Way back, on one rainy Tuesday in San Francisco, about 12 years ago, Apple executives took the stage to a packed auditorium to unveil the fifth-generation iPhone.

That smartphone, although outwardly looking identical to the previous generation, had a new innovative feature: Siria virtual assistant.

Scott Fostal, then head of Apple’s software division, pressed an iPhone button to talk to Siri.

At his request, Siri checked the time in Paris (“8:16 p.m.,” she replied), provided a definition for the word “mitosis,” and generated a list of 14 highly rated Greek restaurants, five of which were located in Palo Alto, California.

But this spectacular, by the standards of the time, presentation of Siri was 12 years ago.

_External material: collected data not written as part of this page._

/-! ## §8 Theorem 1 (2b): convergence to `𝓐⁻¹` -/

/-- **Theorem 1 (2b)**: let `𝓐` be nonsingular, `𝓐 ∈ 𝓐⁽ᵏ⁾` for all `k`, `lim 𝓐⁽ᵏ⁾ = 𝓐`, `𝓐⁻¹ ∈ 𝓦⁽⁰⁾`, and
let every matrix `𝓦 ∈ 𝓦⁽⁰⁾` be nonsingular.  Then the iterates (1) satisfy `lim 𝓦⁽ᵏ⁾ = 𝓐⁻¹`.
[cite: AlefeldHerzberger1983, Ch. 20 Thm 1 (2b)] -/
theorem thm20_1 {A : Matrix ι ι ℝ} (hA : IsUnit A.det) {As : ℕ → IMat ι} (hAs : ∀ k, Mem A (As k))
    (hlimA : TendstoI As A) {W0 : IMat ι} (h0 : Mem A⁻¹ W0)
    (hreg : ∀ P : Matrix ι ι ℝ, Mem P W0 → IsUnit P.det) : TendstoI (seqW As W0) A⁻¹ := by
  have hmem : ∀ k, Mem A⁻¹ (seqW As W0 k) := inv_mem_seqW hA hAs h0
  have hprop : ∀ k, IsProper (seqW As W0 k) := fun k => isProper_of_mem (hmem k)
  -- Cor. 10.8: the nested iterates converge to an interval matrix `L ⊆ 𝓦⁽⁰⁾` containing `𝓐⁻¹`
  obtain ⟨L, hL, hLp, hLk, hLmax⟩ := cor10_8 (seqW_succ_incl As W0) hprop
  have hLW0 : Incl L W0 := hLk 0
  have hAL : Mem A⁻¹ L :=
    (mem_iff_incl_thin _ _).2 (hLmax (thin A⁻¹) (isProper_thin _) fun k => (mem_iff_incl_thin _ _).1 (hmem k))
  have hmidL : Mem (mid L) L := mid_mem hLp
  -- continuity of (1): `core (𝓐⁽ᵏ⁾, 𝓦⁽ᵏ⁾) → core ([𝓐, 𝓐], L)`
  have hpair : Tendsto (fun k => (As k, seqW As W0 k)) atTop (𝓝 (thin A, L)) :=
    ((limI_iff_tendsto _ _).1 ((tendstoI_iff_limI_thin _ _).1 hlimA)).prodMk_nhds ((limI_iff_tendsto _ _).1 hL)
  have hcore := (continuous_core.tendsto (thin A, L)).comp hpair
  have hc : LimI (fun k => core (As k) (seqW As W0 k)) (core (thin A) L) := (limI_iff_tendsto _ _).2 hcore
  -- `L ⊆ core ([𝓐, 𝓐], L)`: pass to the limit in `𝓦⁽ᵏ⁺¹⁾ ⊆ core (𝓐⁽ᵏ⁾, 𝓦⁽ᵏ⁾)`
  have hsub1 : ∀ i j, (core (thin A) L).1 i j ≤ L.1 i j := fun i j =>
    le_of_tendsto_of_tendsto' (hc i j).1 ((hL i j).1.comp (tendsto_add_atTop_nat 1)) fun k => by
      show (core (As k) (seqW As W0 k)).1 i j ≤ (seqW As W0 (k + 1)).1 i j
      rw [seqW_succ]
      exact core_fst_le_vstep_fst _ _ i j
  have hsub2 : ∀ i j, L.2 i j ≤ (core (thin A) L).2 i j := fun i j =>
    le_of_tendsto_of_tendsto' ((hL i j).2.comp (tendsto_add_atTop_nat 1)) (hc i j).2 fun k => by
      show (seqW As W0 (k + 1)).2 i j ≤ (core (As k) (seqW As W0 k)).2 i j
      rw [seqW_succ]
      exact vstep_snd_le_core_snd _ _ i j
  rw [core_thin, schulzStep_two] at hsub1 hsub2
  -- `m(L) ∈ L ⊆ m(L) + L(𝓘 − 𝓐m(L))`, so `𝓞 ∈ L(𝓘 − 𝓐m(L))`
  have hzero : ∀ i j, (mulPoint L (1 - A * mid L)).1 i j ≤ 0 ∧ 0 ≤ (mulPoint L (1 - A * mid L)).2 i j := by
    intro i j
    have h1 := (hsub1 i j).trans (hmidL i j).1
    have h2 := (hmidL i j).2.trans (hsub2 i j)
    simp only [addPoint_fst, addPoint_snd, Matrix.add_apply] at h1 h2
    constructor <;> linarith
  -- (10.1) column by column: `𝓘 − 𝓐m(L) = 𝓞`
  have hC : 1 - A * mid L = 0 := by
    ext i j
    obtain ⟨P, hPL, hP0⟩ := exists_mem_mulVec_col_eq_zero hLp (1 - A * mid L) j fun i' => hzero i' j
    have hdet : IsUnit P.det := hreg P (mem_of_mem_of_incl hPL hLW0)
    have hcol := Matrix.eq_zero_of_mulVec_eq_zero hdet.ne_zero hP0
    exact congrFun hcol i
  -- hence `m(L) = 𝓐⁻¹` and `L = [𝓐⁻¹, 𝓐⁻¹]`
  have hmid : A⁻¹ = mid L := Matrix.inv_eq_right_inv (sub_eq_zero.1 hC).symm
  rw [hC, mulPoint_zero] at hsub1 hsub2
  intro i j
  have h1 : mid L i j ≤ L.1 i j := by simpa [addPoint_fst, Matrix.add_apply] using hsub1 i j
  have h2 : L.2 i j ≤ mid L i j := by simpa [addPoint_snd, Matrix.add_apply] using hsub2 i j
  have hL1 : L.1 i j = A⁻¹ i j := by rw [hmid]; exact le_antisymm (hmidL i j).1 h1
  have hL2 : L.2 i j = A⁻¹ i j := by rw [hmid]; exact le_antisymm h2 (hmidL i j).2
  refine ⟨?_, ?_⟩
  · rw [← hL1]; exact (hL i j).1
  · rw [← hL2]; exact (hL i j).2

/-- Theorem 1 (2b) for the special case `𝓐⁽ᵏ⁾ = 𝓐`: the method (18.9) with `r = 2` converges to `𝓐⁻¹`
whenever `𝓐⁻¹ ∈ 𝓧⁽⁰⁾` and every `𝓧 ∈ 𝓧⁽⁰⁾` is nonsingular. [cite: AlefeldHerzberger1983, Ch. 20 Thm 1 (2b), remark] -/
theorem thm20_1_const {A : Matrix ι ι ℝ} (hA : IsUnit A.det) {X0 : IMat ι} (h0 : Mem A⁻¹ X0)
    (hreg : ∀ P : Matrix ι ι ℝ, Mem P X0 → IsUnit P.det) : TendstoI (fun k => (interStep A 2)^[k] X0) A⁻¹ := by
  have h := thm20_1 hA (As := fun _ => thin A) (fun _ => mem_thin A)
    (fun i j => ⟨tendsto_const_nhds, tendsto_const_nhds⟩) h0 hreg
  intro i j
  simpa only [seqW_thin] using h i j

end Literature.Analysis.ValidatedNumerics.InverseInclusionIteration

end
import Literature.MathematicalPhysics.QuantumFieldTheory.Balaban1983to89.B6Line3CubeV1L0
import Literature.MathematicalPhysics.QuantumFieldTheory.Balaban1983to89.B6MemberOfCubeV1L0
import Literature.MathematicalPhysics.QuantumFieldTheory.Balaban1983to89.B6ScalarChartV1L0
import Literature.MathematicalPhysics.QuantumFieldTheory.Balaban1983to89.B6Prop26KLevelSkeletonV1L0
import Literature.MathematicalPhysics.QuantumFieldTheory.Balaban1983to89.B6CubeCoeffSizesV1L0
import HarnessLib
import Literature.MathematicalPhysics.QuantumFieldTheory.Balaban1983to89.B6Cover236MultiLevelBlocksL0
import Literature.MathematicalPhysics.QuantumFieldTheory.Balaban1983to89.B6Geom246MultiLevelBoxL0
import Literature.MathematicalPhysics.QuantumFieldTheory.Balaban1983to89.B6Geom246MultiLevelTorusL0
import Literature.MathematicalPhysics.QuantumFieldTheory.Balaban1983to89.B6GlobalChartV1L0
import Literature.MathematicalPhysics.QuantumFieldTheory.Balaban1983to89.B6MultiLevelBoxOperatorL0
import Literature.MathematicalPhysics.QuantumFieldTheory.Balaban1983to89.B6MultiLevelTorusOperatorL0
import Literature.MathematicalPhysics.QuantumFieldTheory.Balaban1983to89.B6Ineq2142KLevelV1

Gradually, people began to get used to the entry of virtual assistants using artificial intelligence into their lives, with now familiar products such as Amazon’s Alexa and Google Assistant.

This technology, however, has remained largely stagnant and often the subject of ridicule and jokes.

Today's Rise and Rise Of Chatbots

The tech world is now turning en masse to a new kind of virtual assistant: chatbots.

These AI-assisted tools like ChatGPT from the company OpenAI can quickly improvise answers to typed questions.

Users now use ChatGPT to handle complex tasks such as coding software, writing business proposals, and writing novels.

As a technology it does not look stagnant at all: ChatGPT, for example, is a chatbot that is improving rapidly, just a few months after its launch.

Just a few days ago, OpenAI introduced its next-generation AI tool, GPT-4, which powers ChatGPT.

In this context, both the excitement surrounding chatbots and their rapid evolution seem to have begun to put virtual assistants like Siri and Alexa on the sidelines of the “race” for dominance in the field of artificial intelligence.

During the last decade, virtual assistants faced many obstacles.

Siri, for example, faced technological hurdles, including unwieldy code that took weeks to update with basic features.

At the same time, Amazon and Google invested in virtual assistant features that users rarely used and thus did not perform as expected.

All this as enthusiasm for said technology gradually waned and waned.

How Do Chatbots Differ From Virtual Assistants?

Assistants and chatbots are based on different versions of artificial intelligence.

Chatbots work with so-called “large language models”, which are systems that have been trained to recognise and produce text based on huge data sets from the web.

They can then suggest words to complete a sentence.

Siri, Alexa, and Google Assistant are essentially so-called command and control systems.

This means they can only understand a finite list of questions and requests like, “What’s the weather like in New York?” or “Turn on the bedroom lights.”

So if a user asks the virtual assistant to do something that isn’t included in its code, the bot just says it can’t help, unlike chatbots.

Conclusion

We have to give it to the early language-generative AI adventurers like Siri, Alexa, and Google Assistant as the pacesetters who saw tomorrow. 

What some may prefer to see as losing can actually be an advantage to the extent that the progenitors of language AI can leverage existing knowledge and background structures to find something far more poignant than the ChatGPT series.